The milestone underscores major growth since the app’s 2018 launch and progress in Facebook efforts to make revenue from the encrypted messaging service, the Wall Street Journal’s Dave Sebastian reports. The service has grown 10-fold growth from early 2019, the last time similar data was released.
The company also said it will now allow users to scan a QR code and chat directly with a business, and businesses are now able share product catalogs on WhatsApp as links. Users previously had to add a business’s phone number to message them.
The features underscore a shift in strategy after Facebook backed away from attempts to sell ads on the service, a controversial plan that contributed to the WhatsApp creators’ resignation.
Facebook has also been making a greater e-commerce push amid the coronavirus pandemic, Dave writes.
Rant and rave
Elon Musk promises full self-driving cars are “very close.” Twitter isn’t so sure.
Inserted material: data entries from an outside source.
/-! ## §2 The one-curve slack door in NÉRON currency, relaxed data asked for TORSION `D` only (fed by Kato 17.4 (1) at `2`) -/

/-- **`X5.O1.KatoMuPartAtTwo W′` at ONE curve** from (i) relaxed data booked at `2^e·L₀` for every TORSION strict datum `D` at the
conductor-level newform (archimedean clause `ℓ₍₂₎(X) + e ≤ ℓ₍₂₎(Xr)`, image clause for every `L₀` with `ι L₀ = ϖ·L₂(f, α)`),
(ii) relaxed (A₂) «`ℓ₍₂₎(X₀^{rel}) = 0`», (iii) Kato 17.4 (1)(2) at `2` at `W′` (supplies `D.IsTorsion`). Cert39b §2 otherwise verbatim
(`mu_le_mu_of_relaxedColemanSemilinear_of_arch` at `G := L₀`). [cite: Kato2004Asterisque, Thm. 17.4 (1) (p. 273), §17.13 (pp. 279–280)]
[cite: GreenbergLNM1716, §4 Lemma 4.6 (PDF pp. 106–107)] -/
theorem katoMuPartAtTwo_of_relaxedColemanNeron_of_kato17 (W' : WeierstrassCurve ℚ) [W'.IsElliptic] [W'.IsGloballyMinimal]
    (hR : ∀ [NeZero (W'.conductorNorm ℤ)] (f : CuspForm (Gamma0 (W'.conductorNorm ℤ)) 2) (κ : ZpExtension ℚ 2)
      (γ : absoluteGaloisGroup ℚ),
      κ.IsCyclotomic → κ.IsTopGenerator γ → IsCyclotomicVariable 2 γ → IsNewformOf W' f →
      ∀ ϖ : ℚ, (ϖ : ℝ) * W'.realPeriodRat = plusPeriod f →
      ∀ (D : W'.SelmerDualData κ γ) (Yr : W'.FineSelmerDualDataRelaxedInf κ γ), D.IsTorsion →
        ∃ (Xr : Type) (_ : AddCommGroup Xr) (_ : Module (IwasawaAlgebra 2) Xr)
          (θ : IwasawaAlgebra 2 ≃+* IwasawaAlgebra 2) (P : Submodule (IwasawaAlgebra 2) (IwasawaAlgebra 2))
          (M : Submodule (IwasawaAlgebra 2) P)
          (τ : P →ₛₗ[(θ : IwasawaAlgebra 2 →+* IwasawaAlgebra 2)] Xr) (π : Xr →ₗ[IwasawaAlgebra 2] Yr.X) (e : ℕ),
          (∀ m ∈ M, τ m = 0) ∧ Function.Surjective π ∧ Function.Exact τ π ∧
          Module.lengthAt (IwasawaAlgebra 2) D.X
              ⟨IwasawaAlgebra.augIdealP 2, IwasawaAlgebra.isPrime_augIdealP_holds 2⟩ + e ≤
            Module.lengthAt (IwasawaAlgebra 2) Xr ⟨IwasawaAlgebra.augIdealP 2, IwasawaAlgebra.isPrime_augIdealP_holds 2⟩ ∧
          ∀ L₀ : IwasawaAlgebra 2,
            iwasawaToPowerSeries 2 L₀ = PowerSeries.C (ϖ : ℚ_[2]) * padicLFunction f (unitRoot W' 2 : ℚ_[2]) →
              ∃ s : IwasawaAlgebra 2, s ∉ IwasawaAlgebra.augIdealP 2 ∧
                s * (PowerSeries.C (((2 : ℕ) : ℤ_[2]) ^ e) * L₀) ∈ Submodule.map P.subtype M)
    (hAr : ∀ (κ : ZpExtension ℚ 2) (γ : absoluteGaloisGroup ℚ), κ.IsCyclotomic → κ.IsTopGenerator γ →
      ∀ Yr : W'.FineSelmerDualDataRelaxedInf κ γ,
        Module.lengthAt (IwasawaAlgebra 2) Yr.X ⟨IwasawaAlgebra.augIdealP 2, IwasawaAlgebra.isPrime_augIdealP_holds 2⟩ = 0)
    (h17W : ∀ [NeZero (W'.conductorNorm ℤ)] (f : CuspForm (Gamma0 (W'.conductorNorm ℤ)) 2),
      kato_divisibility_allPrimes W' 2 (f := f)) :
    O1.KatoMuPartAtTwo W' := by
  intro κ γ hκ hγ hγ' hord _ f hf ϖ hϖf D L₀ hL₀
  have hD : D.IsTorsion := (h17W f κ γ hκ hγ hγ' hord hf D).1
  obtain ⟨Yr⟩ := W'.nonempty_fineSelmerDualDataRelaxedInf κ hγ
  obtain ⟨Xr, _, _, θ, P, M, τ, π, e, hτM, -, hπ, harch, himg⟩ := hR f κ γ hκ hγ hγ' hf ϖ hϖf D Yr hD
  by_cases hL0 : L₀ = 0
  · rw [hL0]; exact dvd_zero _
  have hμ : D.mu ≤ mu L₀ :=
    mu_le_mu_of_relaxedColemanSemilinear_of_arch (D := D) hL0 θ P M τ π hτM hπ (himg L₀ hL₀) harch (hAr κ γ hκ hγ Yr)
  calc (PowerSeries.C (((2 : ℕ) : ℤ_[2]) ^ D.mu) : IwasawaAlgebra 2)
      ∣ PowerSeries.C (((2 : ℕ) : ℤ_[2]) ^ mu L₀) := map_dvd _ (pow_dvd_pow _ hμ)
    _ ∣ L₀ := C_pow_mu_dvd hL0

/-! ## §3 Relaxed data at ONE good-ordinary curve from a package with an arbitrary image predicate — RE-GLUED ON (h46, hD) -/

/-- **The relaxed data of the door at ONE good-ordinary curve `V` for a TORSION strict datum `D`, from a package whose image clause is keyed
to an arbitrary predicate `Φ` on `Λ`, plus Greenberg's Lemma 4.6 at `2` (h46, PRINT)** — Cert39b §3 with `hA` (Aʳ) replaced by `(h46, hD)`:
on `0 < Δ_V` the archimedean clause `ℓ₍₂₎(X) + 1 ≤ ℓ₍₂₎(X^{rel})` is §0's `lengthAt_selmer_add_one_le_relaxed_of_lemma46`; on `Δ_V < 0`
(`e = 0`) it is the surjectivity of `q`. ONE line differs from Cert39b §3. [cite: GreenbergLNM1716, §4 Lemma 4.6 (p. 105) and Remark (pp. 106–107)] -/
theorem relaxedData_of_package_of_lemma46 (h46 : lemma46_relaxed_mod_selmer_infinite_rat_two)
    (V : WeierstrassCurve ℚ) [V.IsElliptic] [V.IsGloballyMinimal] (hord : IsOrdinaryAt V 2)
    (Φ : IwasawaAlgebra 2 → Prop) {κ : ZpExtension ℚ 2} {γ : absoluteGaloisGroup ℚ} (hκ : κ.IsCyclotomic)
    (hγ : κ.IsTopGenerator γ) (D : V.SelmerDualData κ γ) (hD : D.IsTorsion) (Yr : V.FineSelmerDualDataRelaxedInf κ γ)
    (hpack : ∀ Dr : V.SelmerDualDataRelaxedInf κ γ,
      ∃ (P : Submodule (IwasawaAlgebra 2) (IwasawaAlgebra 2)) (M : Submodule (IwasawaAlgebra 2) P)
        (τ : P →ₛₗ[((IwasawaAlgebra.involEquiv 2).toRingEquiv : IwasawaAlgebra 2 →+* IwasawaAlgebra 2)] Dr.X)
        (π : Dr.X →ₗ[IwasawaAlgebra 2] Yr.X),
        (∀ m ∈ M, τ m = 0) ∧ Function.Surjective π ∧ Function.Exact τ π ∧
        ∀ L₀ : IwasawaAlgebra 2, Φ L₀ →
          ∃ s : IwasawaAlgebra 2, s ∉ IwasawaAlgebra.augIdealP 2 ∧
            s * (PowerSeries.C (((2 : ℕ) : ℤ_[2]) ^ (if 0 < V.Δ then 1 else 0)) * L₀) ∈ Submodule.map P.subtype M) :
    ∃ (Xr : Type) (_ : AddCommGroup Xr) (_ : Module (IwasawaAlgebra 2) Xr)
      (θ : IwasawaAlgebra 2 ≃+* IwasawaAlgebra 2) (P : Submodule (IwasawaAlgebra 2) (IwasawaAlgebra 2))
      (M : Submodule (IwasawaAlgebra 2) P)
      (τ : P →ₛₗ[(θ : IwasawaAlgebra 2 →+* IwasawaAlgebra 2)] Xr) (π : Xr →ₗ[IwasawaAlgebra 2] Yr.X) (e : ℕ),
      (∀ m ∈ M, τ m = 0) ∧ Function.Surjective π ∧ Function.Exact τ π ∧
      Module.lengthAt (IwasawaAlgebra 2) D.X
          ⟨IwasawaAlgebra.augIdealP 2, IwasawaAlgebra.isPrime_augIdealP_holds 2⟩ + e ≤
        Module.lengthAt (IwasawaAlgebra 2) Xr ⟨IwasawaAlgebra.augIdealP 2, IwasawaAlgebra.isPrime_augIdealP_holds 2⟩ ∧
      ∀ L₀ : IwasawaAlgebra 2, Φ L₀ →
        ∃ s : IwasawaAlgebra 2, s ∉ IwasawaAlgebra.augIdealP 2 ∧
          s * (PowerSeries.C (((2 : ℕ) : ℤ_[2]) ^ e) * L₀) ∈ Submodule.map P.subtype M := by
  let Dr : V.SelmerDualDataRelaxedInf κ γ := V.selmerDualDataRelaxedInf κ hγ
  obtain ⟨q, hq⟩ := exists_relaxedSelmerRestrict V κ hγ Dr D
  have hqs := relaxedSelmerRestrict_surjective V κ Dr D q hq
  obtain ⟨P, M, τ, π, hτM, hπs, hπ, himg⟩ := hpack Dr
  refine ⟨Dr.X, inferInstance, inferInstance, (IwasawaAlgebra.involEquiv 2).toRingEquiv, P, M, τ, π,
    (if 0 < V.Δ then 1 else 0), hτM, hπs, hπ, ?_, himg⟩
  by_cases hΔ : 0 < V.Δ
  · rw [if_pos hΔ, Nat.cast_one]
    exact lengthAt_selmer_add_one_le_relaxed_of_lemma46 h46 V κ hord hΔ hκ hγ D Dr hD q hq
  · rw [if_neg hΔ, Nat.cast_zero, add_zero]
    exact Module.lengthAt_le_of_surjective q hqs _

/-! ## §4 B7 UNCUT and the child 23921 BY NAME from R-opt∃♭ + h46 + h17 + Lim@2 upstairs + Ferrero–Washington -/

/-- **B7 UNCUT `KatoMuPartAtOptimalMemberOfNotSurjectiveTwo` BY NAME ⟸ Lim 2017 Thm 3.5 at `2` UPSTAIRS (print) + Ferrero–Washington
(print) + R-opt∃♭ (memo) + Greenberg L.4.6 at `2` (h46, print) + Kato 17.4 (1)(2) at `2` (h17, print; only (1) = cotorsion is used here).**
NO Aʳ, NO Abbes–Ullmo, NO modularity, NO Greenberg 5.14@2. Witness member `W₁` and clause (b) from R-opt∃♭; clause (a) at `W₁` = §2 over §3
with relaxed (A₂) at `W₁` (`not_hasSurjectiveModNGaloisRep_two_of_isIsogenous` + Lim-up + FW). CONDITIONAL; nothing closed.
[cite: Lim2017FineSelmer, §3 Thm. 3.5 and Lemma 3.2] [cite: FerreroWashington1979, Theorem] [cite: GreenbergLNM1716, §4 Lemma 4.6 (p. 105)]
[cite: Kato2004Asterisque, Thm. 17.4 (1) (p. 273)] -/
theorem katoMuPartAtOptimalMember_of_existsMemberFlat_of_lemma46
    (hLim : Lim2017.thm35_at_two_upstairs_fineSelmer_twoTorsion_finite_of_classicalMuVanishes)
    (hFW : ferreroWashington1979_classicalMuVanishes)
    (hR : RelaxedZetaOptimalAtTwoExistsMemberFlat) (h46 : lemma46_relaxed_mod_selmer_infinite_rat_two)
    (h17 : ∀ (V : WeierstrassCurve ℚ) [V.IsElliptic] [V.IsGloballyMinimal] [NeZero (V.conductorNorm ℤ)]
      (f : CuspForm (Gamma0 (V.conductorNorm ℤ)) 2), kato_divisibility_allPrimes V 2 (f := f)) :
    KatoMuPartAtOptimalMemberOfNotSurjectiveTwo := by
  intro W _ _ hcm hgo hns
  obtain ⟨W₁, _, _, hiso, hpack, hint⟩ := hR W hcm hgo hns
  have hgo₁ : GoodOrd W₁ 2 := goodOrd_two_of_isIsogenous W hiso hgo
  have hns₁ : ¬ W₁.HasSurjectiveModNGaloisRep 2 := not_hasSurjectiveModNGaloisRep_two_of_isIsogenous W hns hiso
  refine ⟨W₁, ‹_›, ‹_›, hiso, ?_, hint⟩
  refine katoMuPartAtTwo_of_relaxedColemanNeron_of_kato17 W₁ (fun f κ γ hκ hγ hγ' hf ϖ hϖ D Yr hD ↦ ?_)
    (fun κ γ hκ hγ Yr ↦
      lengthAt_fineRelaxed_eq_zero_of_not_hasSurjectiveModNGaloisRep_of_limUpstairs_of_FW hLim hFW W₁ hns₁ hκ hγ Yr)
    (fun f ↦ h17 W₁ f)
  exact relaxedData_of_package_of_lemma46 h46 W₁ ⟨hgo₁.1, hgo₁.2⟩
    (fun L₀ ↦ iwasawaToPowerSeries 2 L₀ = PowerSeries.C (ϖ : ℚ_[2]) * padicLFunction f (unitRoot W₁ 2 : ℚ_[2]))
    hκ hγ D hD Yr (fun Dr ↦ hpack f κ γ hκ hγ hγ' hf ϖ hϖ Dr Yr)

/-- **The route's child `OrdKatoMuPartOptimalAtTwo` (stmt-BirchSwinnertonDyer-23921, text = B7′ verbatim) BY NAME** from the same five
inputs (B7 ⇒ B7′, `katoMuPartOff514_of_katoMuPartAtOptimalMember`, p679274). CONDITIONAL; the item is NOT closed by this.
[cite: Lim2017FineSelmer, §3 Thm. 3.5] [cite: FerreroWashington1979, Theorem] [cite: GreenbergLNM1716, §4 Lemma 4.6 (p. 105)] -/
theorem ordKatoMuPartOptimalAtTwo_of_existsMemberFlat_of_lemma46
    (hLim : Lim2017.thm35_at_two_upstairs_fineSelmer_twoTorsion_finite_of_classicalMuVanishes)
    (hFW : ferreroWashington1979_classicalMuVanishes)
    (hR : RelaxedZetaOptimalAtTwoExistsMemberFlat) (h46 : lemma46_relaxed_mod_selmer_infinite_rat_two)
    (h17 : ∀ (V : WeierstrassCurve ℚ) [V.IsElliptic] [V.IsGloballyMinimal] [NeZero (V.conductorNorm ℤ)]
      (f : CuspForm (Gamma0 (V.conductorNorm ℤ)) 2), kato_divisibility_allPrimes V 2 (f := f)) :
    OrdKatoMuPartOptimalAtTwo :=
  katoMuPartOff514_of_katoMuPartAtOptimalMember (katoMuPartAtOptimalMember_of_existsMemberFlat_of_lemma46 hLim hFW hR h46 h17)

/-! ## §6 The crux BY NAME — WITHOUT Aʳ -/

/-- **The crux `OrdKatoHalfAtTwoIso` (stmt-BirchSwinnertonDyer-19573) BY NAME from F1μι⁻ (memo), the direct `0 < Δ` child (by name),
Abbes–Ullmo, Lim@2 upstairs, Ferrero–Washington, R-opt∃♭, Greenberg L.4.6 at `2` and Kato 17.4 (1)(2) at `2`** —
`ordKatoHalfAtTwoIso_of_iota_halves_B7` with B7 := §4. NO Aʳ, NO Greenberg 5.14@2, NO modularity on the not-onto road. CONDITIONAL; the crux
is NOT closed by this. [cite: Kato2004Asterisque, Thm. 17.4 (1)(2) (p. 273)] [cite: AbbesUllmo1996, Thm. A] [cite: GreenbergLNM1716, §4 Lemma 4.6 (p. 105)] -/
theorem ordKatoHalfAtTwoIso_of_existsMember_of_lemma46 (hNeg : ZetaColemanMuIotaNegDiscAtTwo) (hPos : OrdKatoHalfAtTwoIsoPosDisc)
    (hAU : abbesUllmo_not_dvd_maninConstant_of_not_dvd_level)
    (hLim : Lim2017.thm35_at_two_upstairs_fineSelmer_twoTorsion_finite_of_classicalMuVanishes)
    (hFW : ferreroWashington1979_classicalMuVanishes)
    (hR : RelaxedZetaOptimalAtTwoExistsMemberFlat) (h46 : lemma46_relaxed_mod_selmer_infinite_rat_two)
    (h17 : ∀ (V : WeierstrassCurve ℚ) [V.IsElliptic] [V.IsGloballyMinimal] [NeZero (V.conductorNorm ℤ)]
      (f : CuspForm (Gamma0 (V.conductorNorm ℤ)) 2), kato_divisibility_allPrimes V 2 (f := f)) :
    OrdKatoHalfAtTwoIso :=
  ordKatoHalfAtTwoIso_of_iota_halves_B7 hNeg hPos hAU
    (katoMuPartAtOptimalMember_of_existsMemberFlat_of_lemma46 hLim hFW hR h46 h17) h17

/-- **JOINT SUFFICIENCY OF THE v19 STUB 7-TUPLE (types only; no stub NAME of the unregistered skeleton is used)**: the crux BY NAME from
`s1 : ZetaColemanMuIotaNegDiscAtTwo` (F1μι⁻, memo) · `s2 : ColemanMuSpanFreeIotaPosDiscAtTwo` (P⁺, memo) · `s3 : FineSelmerConjATwoOrdPosDisc`
(Q⁺, research) · `s4 : PUB ∧ Abbes–Ullmo ∧ Greenberg 5.14@2` (bundle, print; = child 23889 verbatim) · `s5 : Lim@2-downstairs ∧ Ferrero–Washington`
(print) · `s6 : R-opt∃♭` (memo-exact 394/394) · `s7 : Greenberg L.4.6@2 ∧ Lim@2-upstairs` (print ×2). Composition: the `0 < Δ` conjunct by the
(ε) door `ordKatoHalfAtTwoIsoPosDisc_of_epsilon s2 s3 AU h17`, B7 UNCUT by §4, the crux by `ordKatoHalfAtTwoIso_of_iota_halves_B7`.
IDLE on this road: `s4.2.2` (Greenberg 5.14@2) and `s5.1` (Lim@2-downstairs) — discarded below (`-`). CONDITIONAL; the crux is NOT closed.
[cite: Kato2004Asterisque, Thm. 17.4 (1)(2) (p. 273)] [cite: AbbesUllmo1996, Thm. A] [cite: GreenbergLNM1716, §4 Lemma 4.6 (p. 105)]
[cite: Lim2017FineSelmer, §3 Thm. 3.5 and Lemma 3.2] [cite: FerreroWashington1979, Theorem] -/
theorem ordKatoHalfAtTwoIso_of_v19_stubs (s1 : ZetaColemanMuIotaNegDiscAtTwo) (s2 : ColemanMuSpanFreeIotaPosDiscAtTwo)
    (s3 : FineSelmerConjATwoOrdPosDisc)
    (s4 : Literature.Uncategorized.OrdPublishedInputsAtTwo ∧ abbesUllmo_not_dvd_maninConstant_of_not_dvd_level ∧
      Literature.NumberTheory.EllipticCurves.Greenberg1999.prop514_isTorsion_mu_eq_zero_two)
    (s5 : Lim2017.thm35_at_two_fineSelmerDual_moduleFinite_of_classicalMuVanishes_of_le_divisionField_four ∧
      Literature.NumberTheory.IwasawaTheory.ferreroWashington1979_classicalMuVanishes)
    (s6 : RelaxedZetaOptimalAtTwoExistsMemberFlat)
    (s7 : Greenberg1999.lemma46_relaxed_mod_selmer_infinite_rat_two ∧
      Lim2017.thm35_at_two_upstairs_fineSelmer_twoTorsion_finite_of_classicalMuVanishes) :
    Summit.BirchSwinnertonDyer.BirchSwinnertonDyer.Theses.ByReductionTypeAtTwo.OrdKatoHalfAtTwoIso := by
  obtain ⟨hPub, hAU, -⟩ := s4
  obtain ⟨-, hFW⟩ := s5
  obtain ⟨h46, hLim⟩ := s7
  have h17 : ∀ (V : WeierstrassCurve ℚ) [V.IsElliptic] [V.IsGloballyMinimal] [NeZero (V.conductorNorm ℤ)]
      (f : CuspForm (Gamma0 (V.conductorNorm ℤ)) 2), kato_divisibility_allPrimes V 2 (f := f) := by
    obtain ⟨_, _, h17, _⟩ := hPub
    exact h17
  exact ordKatoHalfAtTwoIso_of_iota_halves_B7 s1 (ordKatoHalfAtTwoIsoPosDisc_of_epsilon s2 s3 hAU h17) hAU
    (katoMuPartAtOptimalMember_of_existsMemberFlat_of_lemma46 hLim hFW s6 h46 h17) h17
From the Wall Street Journal’s Christopher Mims:
feels like I’ve heard this before? in nearly every year of the past 5, perhaps? https://t.co/o5PP18ZZXK
— Christopher Mims (@mims) July 9, 2020
The pandemic is speeding meatpackers’ shift from human meat cutters to automated ones, but machines can’t yet match people’s ability. While meat processing overall has grown safer in recent years, it remains one of the more hazardous jobs in the U.S. economy.